If the user specifies the ROWS, then the value_expr is the physical offset for the window. The parameter is a constant or expression that can be converted into a positive numeric value.
If the user specifies the RANGE, then the value_expr is the logical offset for the window. The parameter is a constant or expression that can be converted into a positive numeric value or a literal interval.
The user can only mention one expression in the order_by_clause. This means that either the value can either be numeric or interval value.
If value_expr contains a numeric value, then the expression used for the ORDER BY must be a numeric or DATE data type.
If value_expr contains an interval value, then the ORDER BY expr must be a DATE data type.
If the user does not want to include the windowing_clause, then the default value is RANGE BETWEEN UNBOUNDED PRECEDING AND CURRENT ROW.

Some Common Analytical Functions

Some of the analytical functions and the functions performed by them are as follows:

AVG: This function returns the average value of the expression passed in the function. The functions take any numeric data type as the input parameter. The user can also input a non-numeric datatype that can be implicitly converted into a numerical value. The data type of the value returned by the function is the same as the data type of the input parameter.
COUNT: This analytic function returns the number of rows the query returns. This function can be used as an aggregate or an analytical function.
- If the user can specify DISTINCT, then the user can only use
- The query partition clause of the analytical function. This means the user cannot use this function's order by clause or the windowing clause.
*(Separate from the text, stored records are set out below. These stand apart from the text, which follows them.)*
import Summits.QuantumFields.YangMills.Theorems.UnitScaleTiltProp7StubEXOfChartPieces
import HarnessLib

/-!
# Route `UnitScaleTilt`, crux K1 child «MinimiserStabilityRegPr» (stmt-QuantumFields-19200), stub `stub_existenceMinimalOrbit` (EX), route (α) — **THE NUMERIC WINDOWS OF THE CHART
# PIECES QUANTIFIED**: the eight windows (W47) of ★w1's `Prop7ChartT3.chart47T3_of_regPr` and the nine windows (WS) of ★w5's `Prop7ChartSigmaT3OfRegPr.chartSigmaT3_of_regPr`
# (the displayed rows `hw47`∕`hwS` of `stubEX_of_chartPieces`, p601708) hold at EVERY member of EVERY `L` (no threshold `L₀`: the located (GEO-L5)-type sub-gap is EMPTY)
# as soon as the per-`L` constants obey SEPARATED closed-form smallness: `α·L² ≤ 10⁻⁹`, `e·L² ≤ 10⁻⁹`, `L^{K−n}·b·L⁵ ≤ 10⁻¹⁰`, `4ε ≤ b`, `2·10⁹·B_H·(L^{K−n})²·ε ≤ 1`

Cell `ym3-torus`, width seat `ym-ust-19200-w2` (gen 2; OWNER 2026-08-28T03:26:35Z «NEXT SOCKET (you): (iii) the window-discharge lemma … give L₀ as a closed expression, and list
which members are NOT pure-L»).  THEOREMS ONLY (0 `def`, 0 `sorry`).  YM₃ on T³ is a ladder rung (R3), not the Clay problem; nothing here claims the stub, the crux, d = 4 or
the mass gap.  `--supports stmt-QuantumFields-19200 --as helper`; count-neutral.

THE ANSWER (numbers).  At `d = 3`: `C0 3 = 226·(8·4·7)² = 11339776`, `c2′ 3 L = 1/(14336·L²)`, `c3 3 L = 1/(512·L)`, `θ_gen 3 L x = 89600·L⁴·x`, `C3Gen 3 L = 16·4·131072·16·L⁵ =
134217728·L⁵`, the exponential member is `exp(4·800·16·7·2α) = exp(716800·α)` (bounded by `1 + 2·716800α ≤ 3/2` for `716800α ≤ 1/4`, Mathlib `Real.abs_exp_sub_one_le`),
`C2K F n K α = 16777216·exp(716800α)·(L^{K−n})²`.  Hence: (145) `8·3·θ_gen(2α)·L⁻⁴ = 4300800·α ≤ 1` is `L`-FREE; (155)'s pure-`L` part `(2L−1)L⁻² + (1/8)L⁻²` is `≤ 5/9 + 1/72 < 1` for
every odd `L ≥ 3` — so NO member is an obstruction in `L` alone (L₀ = 3 = every admissible `L`); the `L`-dependent members are (51)∕`c2′` (`8α ≤ 1/(14336L²)`), `c3`
(`4L^{K−n}b < 1/(512L)`, `2e ≤ 1/(512L)`), `C3Gen` in (155) and the member-dependent `L^{K−n}` in `b`, `(L^{K−n})²` in `C2K·ε` — ALL absorbed by the quantifier order of
19200's text (`∃ a₁′ O₁` AFTER `L`, BEFORE the member; the member-wise `b`, `ε` are auxiliary radii of Prop. 3's chart, not letters of the stub): choose `α = 10⁻⁹/L²`, `e = 10⁻⁹/L²`,
`b = 10⁻¹⁰/(L⁵·L^{K−n})`, `ε = min(b/4, 1/(2·10⁹·B_H·(L^{K−n})²))`.

WHAT IS PROVED.  `three_le_L`, `d_cast`, `exp_member_le` (`exp(716800α) ≤ 3/2`), `w7_abstract`; ★ **`windows47_of_small`** (the conjunction `hw47` of `stubEX_of_chartPieces` at
one member, from the four separated smallness rows + signs) and ★ **`windowsS_of_small`** (the conjunction `hwS`), both stated VERBATIM in the `(F.P K).d`, `(F.P K).L` letters of the
source theorems — so `stubEX_of_chartPieces` is fed by `hw47 := fun L hL i => windows47_of_small i.1.1 i.1.2.1 i.1.2.2 …` and `hwS := fun L hL i => windowsS_of_small i.1.1 i.1.2.1
i.1.2.2 …` under `α L·L² ≤ 10⁻⁹`, `ef L·L² ≤ 10⁻⁹`, `L^{K−n}·bf L i·L⁵ ≤ 10⁻¹⁰`, `4·εf L i ≤ bf L i`, `2·10⁹·BH L·(L^{K−n})²·εf L i ≤ 1` (closed forms above; EVERY `L > 1`, no `L₀`).
HONEST SCOPE: arithmetic only; the analytic rows (N06, (46), Prop. 4, (1.37), CHART-5+EL, (γ)-growth, Thm2TorusAt, and the size window `M(r + 2B₀α) < e`) stay displayed.

References: T. Bałaban, CMP 98 (1985) 17–51 [Balaban1985Averaging] ((51) p.26, Prop. 3 (122)–(126) p.36, (145)–(148) p.40, (155) p.42); CMP 102 (1985) 277–309
[Balaban1985Variational] (Prop. 3 p.289); CMP 99 (1985) 75–102 [Balaban1985RegularSpaces] ((1.29) p.81).
-/

set_option autoImplicit false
- If the user adds an expression as the function parameter, then the COUNT analytic function returns the number of rows where the value of the particular expression is not null. The user can either count all the rows or rows with a distinct value for the expression.
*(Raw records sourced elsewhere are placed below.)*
import Summits.QuantumFields.YangMills.Theorems.HyperbolicRegulatorCurvatureAnchorRDefsB
import Summits.QuantumFields.YangMills.Theorems.HyperbolicRegulatorCurvatureAnchorRStubCt
import Summits.QuantumFields.YangMills.Theorems.HyperbolicRegulatorCurvatureAnchorRStubKunneth
import Summits.QuantumFields.YangMills.Theorems.HyperbolicRegulatorCurvatureAnchorRStubInstantiate

/-!
# Route `HyperbolicRegulator`, crux `CurvatureAnchorR` (stmt-QuantumFields-18155): the reduction of line `witten_hessian`

Lead `prover-line-stmt-QuantumFields-18155-0`, after wave 1 of the line.  The registered skeleton
`Cruxes/CurvatureAnchorR/Lines/witten_hessian.lean` composes five stubs into the crux BY NAME; three of them are now
landed theorems —

* `stub_ct : CombesThomasSqrt` (`…StubCt`, p173035: the finite-matrix Combes–Thomas lemma with the square-root rate),
* `stub_kunneth : SqCx → Poinc k → Coh → DualPoinc k → KunnethGap k` (`…StubKunneth`, p174031, with `…StubKunnethFactor`
  p173755 and `…StubKunnethHodge` p173877: the Künneth–Poincaré gap of the 1-form Hodge Laplacian of `S × S`),
* `stub_instantiate` (`…StubInstantiate`, p173947, with `…StubInstantiateHelpers` p173616: contractible-support mixing for
  `j ≥ k` ⇒ the crux's chart-read clustering functional),

and the remaining two are the named hypotheses `TowersHyp` (= `stub_towers`, log-girth expander square towers; crux-sized,
see `Cruxes/CurvatureAnchorR/Lines/witten_hessian-stub_towers-assessment.md`) and `MixingHyp` (= `stub_mixing`, the open
analytic core) of `…DefsB`.  This file records, sorry-free, what the line has reduced the crux to:

    TowersHyp → MixingHyp → CurvatureAnchorR.

It is the glue a planner needs to split the crux into the two items `ExpanderSquareTowers` (`TowersHyp`) and
`AnchorGivenTowers` (`MixingHyp`) (`ledger route edit … --split CurvatureAnchorR … --glue-by CurvatureAnchorR_of_hyps`),
and it is what closes the crux by one line once both land.  Nothing else is claimed; in particular the crux itself is NOT
proved here (both hypotheses are open).
-/

set_option autoImplicit false

noncomputable section

namespace Summit.QuantumFields.YangMills.Cruxes.CurvatureAnchorR.WittenHessian

open Literature.MathematicalPhysics.QuantumFieldTheory Literature.MathematicalPhysics.QuantumLattice
open Summit.QuantumFields.YangMills.Theses.HyperbolicRegulator

/-- **The reduction achieved by line `witten_hessian`.**  The crux `CurvatureAnchorR` follows from the two named
hypotheses `TowersHyp` (log-girth expander square towers) and `MixingHyp` (contractible-support exponential mixing at giant
`β`, `j`-uniform), by the registered composition with the three landed stubs: the family and `C_T` come from `TowersHyp`;
admissibility is the crux's first conjunct by `rfl`; `stub_kunneth` turns clauses 1–3, 7 of `AdmR` + `Coh` + `DualPoinc`
into `KunnethGap` at every `(k, j)`; `MixingHyp`, fed `stub_ct`, the family, its admissibility, its diameter-dominated
tameness and the Künneth gaps, gives `c` and, per `k ≥ 8`, `β₀(k)` and per `β ≥ β₀(k)` the `j`-uniform mixing constant;
`stub_instantiate` turns that into the crux's clustering functional for every pair of `YMSpecies` of support radius
`≤ ⌊k/8⌋`.  The type is literally the route's crux. -/
theorem CurvatureAnchorR_of_hyps (hT : TowersHyp) (hM : MixingHyp) :
    Summit.QuantumFields.YangMills.Theses.HyperbolicRegulator.CurvatureAnchorR := by
  intro G _ _ _ _ hG r
  obtain ⟨CT, V, E, Q, σ, τ, bd, cV, cE, h⟩ := hT
  have hAdm : ∀ k j : ℕ, 8 ≤ k → AdmR k j (V k j) (E k j) (Q k j) (σ k j) (τ k j) (bd k j) (cV k j) (cE k j) :=
    fun k j hk => (h k j hk).1
  have hKun : ∀ k j : ℕ, 8 ≤ k → KunnethGap k (V k j) (E k j) (Q k j) (σ k j) (τ k j) (bd k j) := fun k j hk => by
    obtain ⟨⟨h1, h2, h3, -, -, -, h7, -⟩, -, hC, hD⟩ := h k j hk
    exact stub_kunneth k (V k j) (E k j) (Q k j) (σ k j) (τ k j) (bd k j) ⟨h1, h2, h3⟩ h7 hC hD
  obtain ⟨c, hc, hmix⟩ := hM G hG r stub_ct CT V E Q σ τ bd cV cE hAdm (fun k j hk => (h k j hk).2.1) hKun
  refine ⟨V, E, Q, σ, τ, bd, cV, cE, hAdm, c, hc, fun k hk => ?_⟩
  obtain ⟨β₀, hβ₀⟩ := hmix k hk
  refine ⟨β₀, fun β hβ A B hA hB => ?_⟩
  obtain ⟨Kc, hKc⟩ := hβ₀ β hβ
  exact stub_instantiate G hG r V E Q σ τ bd cV cE hAdm c k β Kc hc hk hKc A B hA hB

end Summit.QuantumFields.YangMills.Cruxes.CurvatureAnchorR.WittenHessian

end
CUME_DIST: This analytical function computes the cumulative distribution for a particular value in a group of values. The value range returned by this function is greater than 0 or less than equal to 1. If the user computes the cumulative distribution for the same value, then the function will return the same cumulative distribution value.
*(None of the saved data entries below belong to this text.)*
/-- **ENERGY FROM ABOVE IS FED ONLY THROUGH THE SHELL BELOW.**  Let `W` be an admissible eternal solution with
covariant viscosity `ν̂ ≥ 0` of a cancelling table, `‖W_j(σ)‖ ≤ B` for all `j, σ`.  If the shell `k - 1` obeys
`‖W_{k-1}(s)‖ ≤ q` for all `s ≤ σ₀`, then `‖W_{k+1}(s)‖² ≤ Λ³ C_A B q²` for all `s ≤ σ₀` (finite block
`E_k + ⋯ + E_{k+M-1}`: vanishes at `-∞`, interior fluxes telescope, dissipation signed, bottom flux
`≤ 2C_AΛ⁻¹ B E_{k-1}`, top flux geometrically small in `M`; and `E_{k+1} ≤` block).
[cite: Tao2016AveragedNS, §4 (4.3), Lemma 4.1 (4.8)–(4.10), the viscous equation before Thm. 4.2, §6.4; tree `hasDerivAt_tail`, `abs_physFlux_le`] -/
theorem normSq_succ_le_of_quiet_below (hε : 0 < ε₀) (hW : IsEternalVisc ε₀ νh α W)
    (hc : IsCancellingCoeff α) {B : ℝ} (hB : ∀ (j : ℤ) (σ : ℝ), ‖W j σ‖ ≤ B)
    {k : ℤ} {σ₀ q : ℝ} (hquiet : ∀ s, s ≤ σ₀ → ‖W (k - 1) s‖ ≤ q) :
    ∀ s, s ≤ σ₀ → ‖W (k + 1) s‖ ^ 2 ≤ bigLam ε₀ ^ 3 * fluxConst α * B * q ^ 2 := by
  intro s hs
  have hΛ : 0 < bigLam ε₀ := bigLam_pos (by linarith)
  have hΛ1 : 1 < bigLam ε₀ := by unfold bigLam; exact Real.one_lt_rpow (by linarith) (by norm_num)
  have hCA : 0 ≤ fluxConst α := fluxConst_nonneg α
  have hB0 : 0 ≤ B := (norm_nonneg _).trans (hB 0 0)
  have hq0 : 0 ≤ q := (norm_nonneg _).trans (hquiet s hs)
  set P : ℝ := (bigLam ε₀ ^ (k - 1))⁻¹ ^ 2 with hP
  have hP0 : 0 < P := by positivity
  set r : ℝ := (bigLam ε₀)⁻¹ ^ 2 with hr
  have hr0 : 0 ≤ r := by positivity
  have hr1 : r < 1 := by
    have : (bigLam ε₀)⁻¹ < 1 := inv_lt_one_of_one_lt₀ hΛ1
    have h0 : 0 ≤ (bigLam ε₀)⁻¹ := inv_nonneg.2 hΛ.le
    rw [hr]; nlinarith
  -- (Λ^{k+1})² · P = Λ⁴
  have hk1 : bigLam ε₀ ^ (k + 1) = bigLam ε₀ ^ (k - 1) * bigLam ε₀ ^ 2 := by
    rw [← zpow_natCast, ← zpow_add₀ hΛ.ne']; congr 1; push_cast; ring
  have hweight : (bigLam ε₀ ^ (k + 1)) ^ 2 * P = bigLam ε₀ ^ 4 := by
    have hz : bigLam ε₀ ^ (k - 1) ≠ 0 := (zpow_pos hΛ _).ne'
    rw [hk1, hP]
    field_simp
  -- MAIN CLAIM for every block length M ≥ 2
  have hmain : ∀ M : ℕ, 2 ≤ M →
      ‖W (k + 1) s‖ ^ 2 ≤ bigLam ε₀ ^ 3 * fluxConst α * B * q ^ 2
        + bigLam ε₀ ^ 3 * fluxConst α * B ^ 3 * r ^ M := by
    intro M hM
    -- the block `E_k + ⋯ + E_{k+M-1}` and its derivative
    set T : ℝ → ℝ := fun x => ∑ j ∈ Finset.range M, physEnergy ε₀ W (k - 1 + 1 + j) x with hT
    set D : ℝ → ℝ := fun x => physFlux ε₀ α W (k - 1) x - physFlux ε₀ α W (k - 1 + M) x
        - ∑ j ∈ Finset.range M, 2 * viscCoef ε₀ νh (k - 1 + 1 + j) x * physEnergy ε₀ W (k - 1 + 1 + j) x
      with hD
    have hderiv : ∀ x, HasDerivAt T (D x) x := fun x => hasDerivAt_tail hε hW hc (k - 1) M x
    set c : ℝ := fluxConst α * (bigLam ε₀)⁻¹ * B * P * (q ^ 2 + B ^ 2 * r ^ M) with hcdef
    have hc0 : 0 ≤ c := by positivity
    -- D ≤ 2 c e^{2x} on (-∞, σ₀]
    have hDle : ∀ x, x ≤ σ₀ → D x ≤ 2 * c * Real.exp (2 * x) := by
      intro x hx
      have hF1 := (le_abs_self _).trans (abs_physFlux_le hε hc W (k - 1) x)
      have hF2 := (neg_le_abs _).trans (abs_physFlux_le hε hc W (k - 1 + M) x)
      have hvis : 0 ≤ ∑ j ∈ Finset.range M,
          2 * viscCoef ε₀ νh (k - 1 + 1 + j) x * physEnergy ε₀ W (k - 1 + 1 + j) x :=
        Finset.sum_nonneg fun j _ =>
          mul_nonneg (mul_nonneg two_pos.le (viscCoef_nonneg hε hW.nonneg _ _)) (physEnergy_nonneg ε₀ W _ x)
      -- bottom bond: E_{k-1}(x) ≤ P q² e^{2x}
      have hE1 : physEnergy ε₀ W (k - 1) x ≤ P * (Real.exp (2 * x) * q ^ 2) := by
        have h1 : ‖W (k - 1) x‖ ^ 2 ≤ q ^ 2 := pow_le_pow_left₀ (norm_nonneg _) (hquiet x hx) 2
        unfold physEnergy
        exact mul_le_mul_of_nonneg_left (mul_le_mul_of_nonneg_left h1 (Real.exp_pos _).le) hP0.le
      have hb1 : 2 * fluxConst α * (bigLam ε₀)⁻¹ * ‖W (k - 1 + 1) x‖ * physEnergy ε₀ W (k - 1) x
          ≤ 2 * fluxConst α * (bigLam ε₀)⁻¹ * B * (P * (Real.exp (2 * x) * q ^ 2)) := by
        have h2 : 2 * fluxConst α * (bigLam ε₀)⁻¹ * ‖W (k - 1 + 1) x‖ ≤ 2 * fluxConst α * (bigLam ε₀)⁻¹ * B :=
          mul_le_mul_of_nonneg_left (hB _ x) (by positivity)
        exact mul_le_mul h2 hE1 (physEnergy_nonneg ε₀ W _ x) (by positivity)
      -- top bond: E_{k-1+M}(x) ≤ P r^M B² e^{2x}
      have hE2 : physEnergy ε₀ W (k - 1 + M) x ≤ P * r ^ M * B ^ 2 * Real.exp (2 * x) := by
        have h1 := physEnergy_le_exp hε hB (k - 1 + M) x
        rw [zpow_inv_sq_split hΛ.ne' (k - 1) M] at h1
        simpa only [hP, hr] using h1
      have hb2 : 2 * fluxConst α * (bigLam ε₀)⁻¹ * ‖W (k - 1 + M + 1) x‖ * physEnergy ε₀ W (k - 1 + M) x
          ≤ 2 * fluxConst α * (bigLam ε₀)⁻¹ * B * (P * r ^ M * B ^ 2 * Real.exp (2 * x)) := by
        have h2 : 2 * fluxConst α * (bigLam ε₀)⁻¹ * ‖W (k - 1 + M + 1) x‖
            ≤ 2 * fluxConst α * (bigLam ε₀)⁻¹ * B :=
          mul_le_mul_of_nonneg_left (hB _ x) (by positivity)
        exact mul_le_mul h2 hE2 (physEnergy_nonneg ε₀ W _ x) (by positivity)
      have hcx : 2 * c * Real.exp (2 * x)
          = 2 * fluxConst α * (bigLam ε₀)⁻¹ * B * (P * (Real.exp (2 * x) * q ^ 2))
            + 2 * fluxConst α * (bigLam ε₀)⁻¹ * B * (P * r ^ M * B ^ 2 * Real.exp (2 * x)) := by
        rw [hcdef]; ring
      rw [hcx]
      simp only [hD]
      linarith
    -- the released fence: g(x) = T(x) - c e^{2x} is antitone on (-∞, σ₀]
    set g : ℝ → ℝ := fun x => T x - c * Real.exp (2 * x) with hg
    have hgderiv : ∀ x, HasDerivAt g (D x - c * (2 * Real.exp (2 * x))) x := fun x =>
      (hderiv x).sub ((hasDerivAt_exp_two_mul' x).const_mul c)
    have hgdiff : Differentiable ℝ g := fun x => (hgderiv x).differentiableAt
    have hanti : AntitoneOn g (Iic σ₀) := by
      apply antitoneOn_of_deriv_nonpos (convex_Iic σ₀) hgdiff.continuous.continuousOn
        (hgdiff.differentiableOn.mono interior_subset)
      intro x hx
      rw [interior_Iic] at hx
      rw [(hgderiv x).deriv]
      have := hDle x (le_of_lt hx)
      linarith
    -- T → 0 at -∞, hence g(s) ≤ 0
    have hTlim : Tendsto T atBot (𝓝 0) := by
      have h := tendsto_finsetSum (Finset.range M)
        (fun j _ => tendsto_physEnergy_atBot hε ⟨B, hB⟩ (k - 1 + 1 + (j : ℤ)))
      rw [Finset.sum_const_zero] at h
      simpa only [hT] using h
    have hgs : g s ≤ 0 := by
      refine ge_of_tendsto hTlim (eventually_atBot.2 ⟨s, fun x hx => ?_⟩)
      have h1 : g s ≤ g x := hanti (show x ∈ Iic σ₀ from hx.trans hs) (show s ∈ Iic σ₀ from hs) hx
      have h2 : g x ≤ T x := by
        simp only [hg]
        linarith [mul_nonneg hc0 (Real.exp_pos (2 * x)).le]
      exact h1.trans h2
    have hTs : T s ≤ c * Real.exp (2 * s) := by simp only [hg] at hgs; linarith
    -- E_{k+1}(s) ≤ T(s)
    have hEk1 : physEnergy ε₀ W (k + 1) s ≤ T s := by
      have h1 : physEnergy ε₀ W (k - 1 + 1 + ((1 : ℕ) : ℤ)) s
          ≤ ∑ j ∈ Finset.range M, physEnergy ε₀ W (k - 1 + 1 + j) s :=
        Finset.single_le_sum (f := fun j : ℕ => physEnergy ε₀ W (k - 1 + 1 + (j : ℤ)) s)
          (fun j _ => physEnergy_nonneg ε₀ W _ s) (Finset.mem_range.2 (by omega))
      have e : k - 1 + 1 + ((1 : ℕ) : ℤ) = k + 1 := by push_cast; ring
      rw [e] at h1
      simpa only [hT] using h1
    -- read back in renormalised amplitude
    have hexp : 0 < Real.exp (2 * s) := Real.exp_pos _
    have h1 : Real.exp (2 * s) * ‖W (k + 1) s‖ ^ 2 ≤ Real.exp (2 * s) * ((bigLam ε₀ ^ (k + 1)) ^ 2 * c) := by
      rw [exp_mul_normSq_eq_physEnergy hε W (k + 1) s]
      have h2 : (bigLam ε₀ ^ (k + 1)) ^ 2 * physEnergy ε₀ W (k + 1) s
          ≤ (bigLam ε₀ ^ (k + 1)) ^ 2 * (c * Real.exp (2 * s)) :=
        mul_le_mul_of_nonneg_left (hEk1.trans hTs) (by positivity)
      linarith [h2]
    have h3 : ‖W (k + 1) s‖ ^ 2 ≤ (bigLam ε₀ ^ (k + 1)) ^ 2 * c := le_of_mul_le_mul_left h1 hexp
    have h4 : (bigLam ε₀ ^ (k + 1)) ^ 2 * c
        = bigLam ε₀ ^ 4 * (bigLam ε₀)⁻¹ * fluxConst α * B * (q ^ 2 + B ^ 2 * r ^ M) := by
      rw [hcdef, ← hweight]; ring
    have h5 : bigLam ε₀ ^ 4 * (bigLam ε₀)⁻¹ = bigLam ε₀ ^ 3 := by
      field_simp
    rw [h4, h5] at h3
    linarith [h3]
  -- send M → ∞
  refine le_of_forall_pos_lt_add fun η hη => ?_
  have ht : Tendsto (fun M : ℕ => bigLam ε₀ ^ 3 * fluxConst α * B ^ 3 * r ^ M) atTop
      (𝓝 (bigLam ε₀ ^ 3 * fluxConst α * B ^ 3 * 0)) :=
    (tendsto_pow_atTop_nhds_zero_of_lt_one hr0 hr1).const_mul _
  rw [mul_zero] at ht
  obtain ⟨M, hM⟩ := ((ht.eventually (gt_mem_nhds hη)).and (eventually_ge_atTop 2)).exists
  have := hmain M hM.2
  linarith [hM.1]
- This function can have any numeric or non-numeric data type that can be implicitly changed to a numeric one. The DBMS is responsible for determining the argument with the highest precedence and performing the computation accordingly. It converts the arguments to the required data type for the function and returns the numerical value.
PERCENT_RANK: It is similar to the CUME_DIST (cumulative distribution) function. It returns a value ranging from 0 to 1, with 0 and 1 included. The first row in any set has a PERCENT_RANK of 0. The functions return a numerical value as a result.
NTH_VALUE: This function calculates the measure_expr value for the nth row in the window. The row must be included in the window defined in the analytic clause. The return value has the same data type as the data type for the measure_expr.
- {RESPECT | IGNORE} NULLS: It determines whether measure_expr with null values will be included or excluded while computing the analytical function. By default, the null values are considered during the computation; the value is set at RESPECT NULLS.
- In this function, n represents the nth row for which the function will compute the value. N can be a constant value, bind variable, column, or expression containing either of these values. The only requisitive is that the resulting integer has a positive value. It must contain n rows to compute the result. The function will return a NULL value if the source window has less than n rows. If the value is, the NULL function returns an error.
- FROM {FIRST | LAST}: It tells the system whether the computation starts from the beginning or end row of the window. By default, the computation begins from the first row in the window.
MIN: This analytical function will return the least value in the expr. The function can be used as the aggregate or the analytic function.
MAX: This analytical function will return the highest least value in the expr. The function can be used as the aggregate or the analytic function.